Reducing charging power
Waymo and Cruise currently use DC fast charging (DCFC) for their fleets. Level 2 (L2, also known as AC) charging could reduce the cost of buildouts because the equipment is cheaper and can often be installed without bringing in a new utility transformer. This could enable overnight charging in satellite locations that do not currently have any charging capacity. Imagine an operator arriving at night to plug in all the cars when there is little demand, then returning in the morning to unplug them before customers wake up.
There is an order of magnitude speed difference between L2 and DCFC.
- This is important for consumer charging, where the consumer cares about the time to get a single car back on the road.
- However, charging power for any individual car becomes less important when charging a large fleet. Fleet operators care about the total throughput of turning around cars, which is proportional to total power delivered across all chargers.
In other words, assuming an autonomous ride hailing service will always have overnight lulls in demand and enough parking spots during those times, the most scalable strategy is to procure your desired total charging power at the lowest price.

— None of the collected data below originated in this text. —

import Summits.NavierStokesRegularity.NavierStokesRegularity.Theorems.AdiabaticEddyChiralEddyExistsModulation

/-!
# Vorticity of the modulated field (support of `ChiralEddyExists`)

Helper file for item `stmt-NavierStokesRegularity-10397` (`ChiralEddyExists`, route AdiabaticEddy;
lands `--supports`).  Continuing `AdiabaticEddyChiralEddyExistsModulation` (Gavrilov's localisation
`Ũ = 𝟙_N φ(P) U` with a general cutoff), we compute on the good set `W`

* `curl Ũ = φ(P) ω + φ'(P) N`, `ω = curl U`, `N = ∇P × U` (`curl_modulate_of_mem`),
* `curl curl Ũ = φ(P) curl ω + φ'(P) (∇P × ω + curl N) + φ''(P) ∇P × N` (`curl_curl_modulate_of_mem`),
* the pointwise superhelicity density `⟪curl Ũ, curl curl Ũ⟫` as a quadratic expression in
  `φ, φ', φ''` (`inner_curl_curl_curl_modulate`), its polarised form against the unmodulated field
  (`inner_curl_plateau`) and the helicity density `⟪Ũ, curl Ũ⟫ = φ(P)² ⟪U, curl U⟫`
  (`inner_modulate_curl_modulate`),

and in the zero zones all these vanish (`curl_modulate_eq_zero`).
-/

noncomputable section

set_option linter.dupNamespace false -- nested layout Summit.<S>.<Sub>, Sub = S (D-0017)

open Set Filter Function WithLp InnerProductSpace MeasureTheory
open scoped Topology RealInnerProductSpace

namespace Summit.NavierStokesRegularity.NavierStokesRegularity.Theorems.ChiralEddyExists

open Literature.Analysis.FluidPDE Literature.Analysis.FluidPDE.Gavrilov

/-! ### The vorticity of the modulated field -/

section Curl

variable {U : EuclideanSpace ℝ (Fin 3) → EuclideanSpace ℝ (Fin 3)} {P : EuclideanSpace ℝ (Fin 3) → ℝ}
  {W Nn : Set (EuclideanSpace ℝ (Fin 3))} {ε : ℝ} {φ : ℝ → ℝ} {x : EuclideanSpace ℝ (Fin 3)}

/-- **Leibniz rule** `curl (φ(P) U) = φ(P) curl U + φ'(P) ∇P × U` at a point of
differentiability. -/
theorem curl_smul_comp (hUx : DifferentiableAt ℝ U x) (hPx : DifferentiableAt ℝ P x)
    (hφx : DifferentiableAt ℝ φ (P x)) :
    curl (fun y => φ (P y) • U y) x =
      φ (P x) • curl U x + deriv φ (P x) • cross (gradient P x) (U x) := by
  have hc := hasFDerivAt_comp_scalar hPx hφx.hasDerivAt
  rw [curl_smul hc.differentiableAt hUx, hc.fderiv]
  congr 1
  ext i
  fin_cases i <;>
    simp [curlCLM, curlLM, cross, cross_apply, AnsatzData.gradient_apply, mul_comm, mul_left_comm,
      mul_sub]

/-- `curl` of a field that is `C^∞` on an open set is `C^∞` there. -/
theorem contDiffOn_curl_of_isOpen (hW : IsOpen W) (hU : ContDiffOn ℝ (⊤ : ℕ∞) U W) :
    ContDiffOn ℝ (⊤ : ℕ∞) (curl U) W := by
  rw [curl_eq_curlCLM_comp]
  exact curlCLM.contDiff.comp_contDiffOn (hU.fderiv_of_isOpen hW (by simp))

/-- `N = ∇P × U` is `C^∞` on an open set where `P` and `U` are. -/
theorem contDiffOn_cross_gradient (hW : IsOpen W) (hU : ContDiffOn ℝ (⊤ : ℕ∞) U W)
    (hP : ContDiffOn ℝ (⊤ : ℕ∞) P W) :
    ContDiffOn ℝ (⊤ : ℕ∞) (fun y => cross (gradient P y) (U y)) W := by
  have hg : ContDiffOn ℝ (⊤ : ℕ∞) (gradient P) W :=
    (InnerProductSpace.toDual ℝ (EuclideanSpace ℝ (Fin 3))).symm.contDiff.comp_contDiffOn
      (hP.fderiv_of_isOpen hW (by simp))
  exact (crossCLM.contDiff.comp_contDiffOn hg).clm_apply hU

/-- **`curl Ũ = φ(P) ω + φ'(P) N` on `W`**, `ω = curl U`, `N = ∇P × U`. -/
theorem curl_modulate_of_mem (hW : IsOpen W) (hWN : W ⊆ Nn) (hU : ContDiffOn ℝ (⊤ : ℕ∞) U W)
    (hP : ContDiffOn ℝ (⊤ : ℕ∞) P W) (hφ : ContDiff ℝ (⊤ : ℕ∞) φ) (hx : x ∈ W) :
    curl (Nn.indicator fun y => φ (P y) • U y) x =
      φ (P x) • curl U x + deriv φ (P x) • cross (gradient P x) (U x) := by
  rw [curl_eq_curlCLM, (modulate_eventuallyEq (U := U) (P := P) (φ := φ) hW hWN hx).fderiv_eq
    (𝕜 := ℝ), ← curl_eq_curlCLM]
  exact curl_smul_comp ((hU.contDiffAt (hW.mem_nhds hx)).differentiableAt (by simp))
    ((hP.contDiffAt (hW.mem_nhds hx)).differentiableAt (by simp))
    (hφ.contDiffAt.differentiableAt (by simp))

/-- The same identity as an eventual equality of functions near a point of `W`. -/
theorem curl_modulate_eventuallyEq (hW : IsOpen W) (hWN : W ⊆ Nn) (hU : ContDiffOn ℝ (⊤ : ℕ∞) U W)
    (hP : ContDiffOn ℝ (⊤ : ℕ∞) P W) (hφ : ContDiff ℝ (⊤ : ℕ∞) φ) (hx : x ∈ W) :
    curl (Nn.indicator fun y => φ (P y) • U y) =ᶠ[𝓝 x]
      fun y => φ (P y) • curl U y + deriv φ (P y) • cross (gradient P y) (U y) := by
  filter_upwards [hW.mem_nhds hx] with y hy using curl_modulate_of_mem hW hWN hU hP hφ hy

/-- **`curl curl Ũ = φ(P) curl ω + φ'(P) (∇P × ω + curl N) + φ''(P) ∇P × N` on `W`.** -/
theorem curl_curl_modulate_of_mem (hW : IsOpen W) (hWN : W ⊆ Nn) (hU : ContDiffOn ℝ (⊤ : ℕ∞) U W)
    (hP : ContDiffOn ℝ (⊤ : ℕ∞) P W) (hφ : ContDiff ℝ (⊤ : ℕ∞) φ) (hx : x ∈ W) :
    curl (curl (Nn.indicator fun y => φ (P y) • U y)) x =
      φ (P x) • curl (curl U) x +
        deriv φ (P x) • (cross (gradient P x) (curl U x) +
          curl (fun y => cross (gradient P y) (U y)) x) +
        deriv (deriv φ) (P x) • cross (gradient P x) (cross (gradient P x) (U x)) := by
  rw [curl_eq_curlCLM, (curl_modulate_eventuallyEq hW hWN hU hP hφ hx).fderiv_eq (𝕜 := ℝ),
    ← curl_eq_curlCLM]
  have hPx : DifferentiableAt ℝ P x := (hP.contDiffAt (hW.mem_nhds hx)).differentiableAt (by simp)
  have hωx : DifferentiableAt ℝ (curl U) x :=
    ((contDiffOn_curl_of_isOpen hW hU).contDiffAt (hW.mem_nhds hx)).differentiableAt (by simp)
  have hNx : DifferentiableAt ℝ (fun y => cross (gradient P y) (U y)) x :=
    ((contDiffOn_cross_gradient hW hU hP).contDiffAt (hW.mem_nhds hx)).differentiableAt (by simp)
  have hφ' : ContDiff ℝ (⊤ : ℕ∞) (deriv φ) := by
    have h := hφ
    rw [show ((⊤ : ℕ∞) : WithTop ℕ∞) = (⊤ : ℕ∞) from rfl, contDiff_infty_iff_deriv] at h
    exact h.2
  have hφx : DifferentiableAt ℝ φ (P x) := hφ.contDiffAt.differentiableAt (by simp)
  have hφ'x : DifferentiableAt ℝ (deriv φ) (P x) := hφ'.contDiffAt.differentiableAt (by simp)
  have hd1 : DifferentiableAt ℝ (fun y => φ (P y) • curl U y) x :=
    (hasFDerivAt_comp_scalar hPx hφx.hasDerivAt).differentiableAt.smul hωx
  have hd2 : DifferentiableAt ℝ (fun y => deriv φ (P y) • cross (gradient P y) (U y)) x :=
    (hasFDerivAt_comp_scalar hPx hφ'x.hasDerivAt).differentiableAt.smul hNx
  rw [curl_add hd1 hd2, curl_smul_comp hωx hPx hφx, curl_smul_comp hNx hPx hφ'x]
  simp only [smul_add]
  abel

/-- A field vanishing near `x` has `curl V x = 0` and `curl curl V x = 0`. -/
theorem curl_curl_eq_zero_of_eventuallyEq {V : EuclideanSpace ℝ (Fin 3) → EuclideanSpace ℝ (Fin 3)}
    (h0 : V =ᶠ[𝓝 x] fun _ => 0) : curl V x = 0 ∧ curl (curl V) x = 0 := by
  have hc : curl V =ᶠ[𝓝 x] fun _ => 0 := by
    have h0' : ∀ᶠ y in 𝓝 x, V =ᶠ[𝓝 y] fun _ => (0 : EuclideanSpace ℝ (Fin 3)) := h0.eventually_nhds
    filter_upwards [h0'] with y hy
    rw [curl_eq_curlCLM, hy.fderiv_eq (𝕜 := ℝ), fderiv_const_apply, map_zero]
  constructor
  · exact hc.eq_of_nhds
  · rw [curl_eq_curlCLM, hc.fderiv_eq (𝕜 := ℝ), fderiv_const_apply, map_zero]

/-- In the zero zones all derivatives of the modulated field vanish: `curl Ũ x = 0` and
`curl curl Ũ x = 0`. -/
theorem curl_modulate_eq_zero (hφ0 : ∀ t, t ≤ ε ∨ 2 * ε ≤ t → φ t = 0)
    (hz : (∀ᶠ y in 𝓝 x, y ∈ Nn ∧ P y < ε) ∨ (∀ᶠ y in 𝓝 x, y ∈ Nn → 2 * ε < P y)) :
    curl (Nn.indicator fun y => φ (P y) • U y) x = 0 ∧
      curl (curl (Nn.indicator fun y => φ (P y) • U y)) x = 0 :=
  curl_curl_eq_zero_of_eventuallyEq (modulate_eventuallyEq_zero (U := U) hφ0 hz)

/-! ### Pointwise densities -/

/-- **Superhelicity density of the modulated field on `W`** as a quadratic expression in
`φ, φ', φ''` at `P x`: with `ω = curl U x`, `N = ∇P × U`,
`⟪curl Ũ, curl curl Ũ⟫ = φ² ⟪ω, curl ω⟫ + φφ' (⟪ω, ∇P×ω + curl N⟫ + ⟪N, curl ω⟫)
  + φφ'' ⟪ω, ∇P × N⟫ + φ'² ⟪N, ∇P×ω + curl N⟫` (the `φ'φ''` term `⟪N, ∇P × N⟫` vanishes). -/
theorem inner_curl_curl_curl_modulate (hW : IsOpen W) (hWN : W ⊆ Nn) (hU : ContDiffOn ℝ (⊤ : ℕ∞) U W)
    (hP : ContDiffOn ℝ (⊤ : ℕ∞) P W) (hφ : ContDiff ℝ (⊤ : ℕ∞) φ) (hx : x ∈ W) :
    ⟪curl (Nn.indicator fun y => φ (P y) • U y) x,
        curl (curl (Nn.indicator fun y => φ (P y) • U y)) x⟫ =
      φ (P x) ^ 2 * ⟪curl U x, curl (curl U) x⟫ +
      φ (P x) * deriv φ (P x) *
        (⟪curl U x, cross (gradient P x) (curl U x) + curl (fun y => cross (gradient P y) (U y)) x⟫ +
          ⟪cross (gradient P x) (U x), curl (curl U) x⟫) +
      φ (P x) * deriv (deriv φ) (P x) * ⟪curl U x, cross (gradient P x) (cross (gradient P x) (U x))⟫ +
      deriv φ (P x) ^ 2 * ⟪cross (gradient P x) (U x),
        cross (gradient P x) (curl U x) + curl (fun y => cross (gradient P y) (U y)) x⟫ := by
  rw [curl_modulate_of_mem hW hWN hU hP hφ hx, curl_curl_modulate_of_mem hW hWN hU hP hφ hx]
  have h0 : ⟪cross (gradient P x) (U x), cross (gradient P x) (cross (gradient P x) (U x))⟫ = 0 := by
    simp [cross, cross_apply, PiLp.inner_apply, Fin.sum_univ_three]
    ring
  simp only [inner_add_left, inner_add_right, real_inner_smul_left, real_inner_smul_right]
  rw [h0]
  ring

/-- **Polarised density**: for the unmodulated field on the other side,
`⟪curl Ũ, curl curl U⟫ + ⟪curl U, curl curl Ũ⟫ = 2φ ⟪ω, curl ω⟫ + φ'(⟪ω, ∇P×ω + curl N⟫ + ⟪N, curl ω⟫)
 + φ'' ⟪ω, ∇P × N⟫` at `P x`. -/
theorem inner_curl_plateau (hW : IsOpen W) (hWN : W ⊆ Nn) (hU : ContDiffOn ℝ (⊤ : ℕ∞) U W)
    (hP : ContDiffOn ℝ (⊤ : ℕ∞) P W) (hφ : ContDiff ℝ (⊤ : ℕ∞) φ) (hx : x ∈ W) :
    ⟪curl (Nn.indicator fun y => φ (P y) • U y) x, curl (curl U) x⟫ +
      ⟪curl U x, curl (curl (Nn.indicator fun y => φ (P y) • U y)) x⟫ =
      2 * φ (P x) * ⟪curl U x, curl (curl U) x⟫ +
      deriv φ (P x) *
        (⟪curl U x, cross (gradient P x) (curl U x) + curl (fun y => cross (gradient P y) (U y)) x⟫ +
          ⟪cross (gradient P x) (U x), curl (curl U) x⟫) +
      deriv (deriv φ) (P x) * ⟪curl U x, cross (gradient P x) (cross (gradient P x) (U x))⟫ := by
  rw [curl_modulate_of_mem hW hWN hU hP hφ hx, curl_curl_modulate_of_mem hW hWN hU hP hφ hx]
  simp only [inner_add_left, inner_add_right, real_inner_smul_left, real_inner_smul_right]
  ring

/-- **Helicity density of the modulated field on `W`**: `⟪Ũ, curl Ũ⟫ = φ(P)² ⟪U, curl U⟫`
(the term `⟪U, ∇P × U⟫` vanishes). -/
theorem inner_modulate_curl_modulate (hW : IsOpen W) (hWN : W ⊆ Nn) (hU : ContDiffOn ℝ (⊤ : ℕ∞) U W)
    (hP : ContDiffOn ℝ (⊤ : ℕ∞) P W) (hφ : ContDiff ℝ (⊤ : ℕ∞) φ) (hx : x ∈ W) :
    ⟪Nn.indicator (fun y => φ (P y) • U y) x, curl (Nn.indicator fun y => φ (P y) • U y) x⟫ =
      φ (P x) ^ 2 * ⟪U x, curl U x⟫ := by
  rw [curl_modulate_of_mem hW hWN hU hP hφ hx, indicator_of_mem (hWN hx)]
  have h0 : ⟪U x, cross (gradient P x) (U x)⟫ = 0 := by
    simp [cross, cross_apply, PiLp.inner_apply, Fin.sum_univ_three]
    ring
  simp only [inner_add_right, real_inner_smul_left, real_inner_smul_right]
  rw [h0]
  ring

end Curl

end Summit.NavierStokesRegularity.NavierStokesRegularity.Theorems.ChiralEddyExists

DCFC equipment costs disproportionately more per kW due to the additional complexity of the charging equipment — and that doesn’t include the additional maintenance complexity. The table below compares ChargePoint’s cheapest L2 and DCFC units:
Charger | Power (kW) | Price ($) | Unit Price ($/kW) |
---|---|---|---|
ChargePoint CPF50 | 9.6 kW | $1,299 | $135/kW |
ChargePoint CPE250 | 62.5 kW | $52,000 | $832/kW |
In addition to more scalable depot buildouts, reduced charging power can also improve the longevity of the vehicle’s traction battery, which is an important factor in managing vehicle depreciation.

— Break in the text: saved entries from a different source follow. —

import Summits.Ventures.PercRepro.ProfilePointedCircuitClassesTwelveCaptureC

/-!
# PercRepro — THE REPLACEMENT UNIT OF A DEMAND, AND THE PER-SET INEQUALITY FOR THREE-POINT CIRCUITS
(p5, gen 46; `proofs/P5-GM1.md` §68)

On a matroid of nullity `4` and rank `≥ 5`, every bi-independent `4`-set `X` through a point `e` has a
bi-independent `5`-set `T ⊇ X − e` avoiding `e` — the `e`-REPLACEMENT unit `T = (X − e) + b + b'` of §67(g):
`b` is a point of the fundamental circuit of `e` in the basis `B = E ∖ X` outside `cl(X − e)` (one exists, else
`e ∈ cl(C(e, B) − e) ⊆ cl(X − e)`), and `b'` a point of `B` outside `cl(X − e + b)` (one exists since `B` has
rank `≥ 5 > 4`); `T` is independent, and `E ∖ T = (B − b − b') + e` is independent because `e ∉ cl(B − b)`.
Consequently the per-set inequality (PS) of §67(g) holds for every three-point set `C ∌ e`:
`thru_4(C + e) ≤ #{T ∈ BI_5 : C ⊆ T, e ∉ T}` (`thruCount_four_insert_le_of_card_three`) — the `|C| = 3` case of
«the circuits avoiding `e` pay for themselves» in the per-circuit decomposition of the capture inequality (C).
-/

open scoped Matroid

namespace PercRepro.Cogirth

open Finset ThmH Skew Shadow Profile

variable {α : Type} [DecidableEq α] {N : Matroid α} [N.Finite]

section ReplacementUnit

/-- A point captured by an independent set lies in the closure of its fundamental circuit (without the point):
`x ∈ cl(fundC N W x)` — the case `S = W ∖ fundC N W x` of `mem_clF_sdiff_of_forall_notMem_fundC`. -/
theorem mem_clF_fundC {x : α} {W : Finset α} (hx : x ∈ gr N) (hWg : W ⊆ gr N) (hWrk : rk N W = W.card)
    (hxcl : x ∈ clF N W) : x ∈ clF N (fundC N W x) := by
  have h := mem_clF_sdiff_of_forall_notMem_fundC hx hWg hWrk hxcl (W \ fundC N W x) sdiff_subset
    (fun w hw => (mem_sdiff.1 hw).2)
  rwa [Finset.sdiff_sdiff_eq_self (fundC_subset W x)] at h

/-- **EVERY DEMAND HAS A REPLACEMENT UNIT**: on `#E = ρ + 4` with `ρ ≥ 5`, every bi-independent `4`-set `X`
containing `e` has a bi-independent `5`-set `T` with `X − e ⊆ T` and `e ∉ T` — namely `T = (X − e) + b + b'`
with `b ∈ fundC N (E ∖ X) e`, `b ∉ cl(X − e)`, and `b' ∈ E ∖ X`, `b' ∉ cl(X − e + b)`. -/
theorem exists_mem_biIndepSets_five_erase_subset (hn : (gr N).card = rk N (gr N) + 4) (hR : 5 ≤ rk N (gr N))
    {X : Finset α} (hX : X ∈ biIndepSets N 4) {e : α} (he : e ∈ X) :
    ∃ T ∈ biIndepSets N 5, e ∉ T ∧ X.erase e ⊆ T := by
  obtain ⟨hXg, hX4, hXrk, hXc⟩ := mem_biIndepSets.1 hX
  set B := gr N \ X with hB
  set A := X.erase e with hA
  have heg : e ∈ gr N := hXg he
  have hBg : B ⊆ gr N := sdiff_subset
  have hBcard : B.card = rk N (gr N) := by
    rw [hB, card_sdiff_of_subset hXg, hX4]
    omega
  have hBrk : rk N B = rk N (gr N) := by rw [hXc, hBcard]
  have heB : e ∉ B := fun h => (mem_sdiff.1 h).2 he
  have hecl : e ∈ clF N B := by
    rw [mem_clF_iff_rk_insert_eq heg hBg]
    have h1 := rk_le_rk_gr (M := N) (insert_subset heg hBg)
    have h2 := rk_le_rk_of_subset_finset (M := N) (subset_insert e B)
    omega
  have hAg : A ⊆ gr N := (erase_subset _ _).trans hXg
  have hArk : rk N A = A.card := rk_eq_card_of_subset_of_rk_eq_card (erase_subset _ _) hXrk
  have hA3 : A.card = 3 := by rw [hA, card_erase_of_mem he, hX4]
  have heA : e ∉ clF N A := notMem_clF_erase_of_indep (indep_of_rk_eq_card' hXrk) he
  have hCcl : e ∈ clF N (fundC N B e) := mem_clF_fundC heg hBg hXc hecl
  -- a point `b` of the fundamental circuit of `e` outside `cl A`
  obtain ⟨b, hbC, hbA⟩ : ∃ b ∈ fundC N B e, b ∉ clF N A := by
    by_contra hcon
    have hsub : fundC N B e ⊆ clF N A := fun x hx => by_contra (fun h => hcon ⟨x, hx, h⟩)
    exact heA (mem_clF_of_mem_clF_clF hAg (mem_clF_of_subset hsub hCcl))
  have hbB : b ∈ B := fundC_subset B e hbC
  have hbg : b ∈ gr N := hBg hbB
  have hbX : b ∉ X := (mem_sdiff.1 hbB).2
  have hbA' : b ∉ A := fun h => hbX (mem_of_mem_erase h)
  have heb : e ≠ b := fun h => hbX (h ▸ he)
  have heBb : e ∉ clF N (B.erase b) := by
    unfold fundC at hbC
    exact (mem_filter.1 hbC).2
  set A1 := insert b A with hA1
  have hA1g : A1 ⊆ gr N := insert_subset hbg hAg
  have hA1rk : rk N A1 = 4 := by rw [hA1, rk_insert_eq hbg hAg, if_neg hbA, hArk, hA3]
  have hA1card : A1.card = 4 := by rw [hA1, card_insert_of_notMem hbA', hA3]
  -- a point `b'` of `B` outside `cl A1`
  obtain ⟨b', hb'B, hb'cl⟩ : ∃ b' ∈ B, b' ∉ clF N A1 := by
    by_contra hcon
    have hsub : B ⊆ clF N A1 := fun x hx => by_contra (fun h => hcon ⟨x, hx, h⟩)
    have h1 := rk_le_rk_of_subset_finset (M := N) hsub
    rw [rk_clF_eq_rk, hA1rk, hBrk] at h1
    omega
  have hb'g : b' ∈ gr N := hBg hb'B
  have hb'A1 : b' ∉ A1 := fun h => hb'cl (subset_clF hA1g h)
  have hb'X : b' ∉ X := (mem_sdiff.1 hb'B).2
  have heb' : e ≠ b' := fun h => hb'X (h ▸ he)
  refine ⟨insert b' A1, ?_, ?_, ?_⟩
  · rw [mem_biIndepSets]
    refine ⟨insert_subset hb'g hA1g, ?_, ?_, ?_⟩
    · rw [card_insert_of_notMem hb'A1, hA1card]
    · rw [card_insert_of_notMem hb'A1, rk_insert_eq hb'g hA1g, if_neg hb'cl, hA1rk, hA1card]
    · -- the complement lies in the independent set `(B − b) + e`
      have hBe : B.erase b ⊆ gr N := (erase_subset _ _).trans hBg
      have heBe : e ∉ B.erase b := fun h => heB (mem_of_mem_erase h)
      have hI : rk N (insert e (B.erase b)) = (insert e (B.erase b)).card := by
        rw [rk_insert_eq heg hBe, if_neg heBb, card_insert_of_notMem heBe,
          rk_eq_card_of_subset_of_rk_eq_card (erase_subset _ _) hXc]
      apply rk_eq_card_of_subset_of_rk_eq_card _ hI
      intro x hx
      rw [mem_sdiff] at hx
      obtain ⟨hxg, hxT⟩ := hx
      rw [mem_insert]
      by_cases hxe : x = e
      · exact Or.inl hxe
      · right
        rw [mem_erase, hB, mem_sdiff]
        refine ⟨?_, hxg, ?_⟩
        · intro hxb
          exact hxT (hxb ▸ mem_insert_of_mem (mem_insert_self b A))
        · intro hxX
          exact hxT (mem_insert_of_mem (mem_insert_of_mem (mem_erase.2 ⟨hxe, hxX⟩)))
  · rw [hA1, hA, mem_insert, mem_insert]
    rintro (h | h | h)
    · exact heb' h
    · exact heb h
    · exact (mem_erase.1 h).1 rfl
  · intro x hx
    exact mem_insert_of_mem (mem_insert_of_mem hx)

/-- **THE PER-SET INEQUALITY FOR A THREE-POINT SET** (§67(g) (PS), `|C| = 3`): on `#E = ρ + 4`, `ρ ≥ 5`, for every
three-point set `C ⊆ E` and every `e ∈ E ∖ C`, the bi-independent `4`-sets through `C + e` (at most one: `C + e`
itself) are at most the bi-independent `5`-sets containing `C` and avoiding `e`. -/
theorem thruCount_four_insert_le_of_card_three (hn : (gr N).card = rk N (gr N) + 4) (hR : 5 ≤ rk N (gr N))
    {C : Finset α} (hC3 : C.card = 3) {e : α} (heC : e ∉ C) :
    thruCount N 4 (insert e C) ≤ ((biIndepSets N 5).filter (fun T => C ⊆ T ∧ e ∉ T)).card := by
  unfold thruCount
  have hcard : (insert e C).card = 4 := by rw [card_insert_of_notMem heC, hC3]
  -- every set counted on the left is `insert e C` itself
  have hsub : (biIndepSets N 4).filter (fun X => insert e C ⊆ X) ⊆ {insert e C} := by
    intro X hX
    rw [mem_filter] at hX
    rw [mem_singleton]
    have h4 : X.card = 4 := (mem_biIndepSets.1 hX.1).2.1
    exact (eq_of_subset_of_card_le hX.2 (by omega)).symm
  by_cases h : insert e C ∈ biIndepSets N 4
  · obtain ⟨T, hT, heT, hCT⟩ := exists_mem_biIndepSets_five_erase_subset hn hR h (mem_insert_self e C)
    have hCT' : C ⊆ T := by
      rw [erase_insert heC] at hCT
      exact hCT
    calc ((biIndepSets N 4).filter (fun X => insert e C ⊆ X)).card ≤ ({insert e C} : Finset (Finset α)).card :=
          card_le_card hsub
      _ = 1 := card_singleton _
      _ ≤ ((biIndepSets N 5).filter (fun T => C ⊆ T ∧ e ∉ T)).card :=
          card_pos.2 ⟨T, mem_filter.2 ⟨hT, hCT', heT⟩⟩
  · have hempty : (biIndepSets N 4).filter (fun X => insert e C ⊆ X) = ∅ := by
      rw [filter_eq_empty_iff]
      intro X hX hXC
      have hX' : X ∈ ({insert e C} : Finset (Finset α)) := hsub (mem_filter.2 ⟨hX, hXC⟩)
      rw [mem_singleton] at hX'
      exact h (hX' ▸ hX)
    rw [hempty, card_empty]
    exact Nat.zero_le _

end ReplacementUnit

end PercRepro.Cogirth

Reducing data logging rate
Most AV developers start out by logging and uploading all data generated on their vehicles. This makes development easy because the data is always there when you need it. These assumptions need to be broken when a growing fleet generates proportionally more log data, most of which contain routine driving and are not very interesting.
We can split the data logged by AVs into two categories:
- Raw sensor data, such as lidar point clouds, camera images, radar returns, and audio.
- Derived data, such as detections from the perception system or motion plans from the behavior system.
One approach is to keep only one category of data. Retaining only the derived data can still enable debugging of serious incidents, as long as the perception system can be trusted to provide a faithful representation of the raw sensor data. On the other hand, retaining only the raw sensor data makes the logs more useful for developing the mapping and perception system. An approximation of the derived data can be generated by running a replay simulator as needed, but it is challenging to reproduce the exact same outputs as those on the vehicle unless the AV software is fully deterministic.
Data retention decisions can also be made temporally. The key challenge here is high-recall classification of which time ranges in the log must be retained. For example, if a DMV-reportable collision occurs, the associated log data must never be discarded. These decisions can happen either on-device or in the cloud, but they must be made without uploading the full log to the cloud, since our bottleneck is the connection from the vehicle to the Internet.
Conclusion
The current trajectory for scaled autonomous driving would require desirable depot locations to include charging and Internet, making real estate acquisition challenging. There exist opportunities to reduce the additional requirements over time with the goal of making the problem closer to “rent a bunch of conveniently located parking lots.” While these are not traditionally considered autonomous driving problems, solving them will be key to unlocking the next phase of scaling.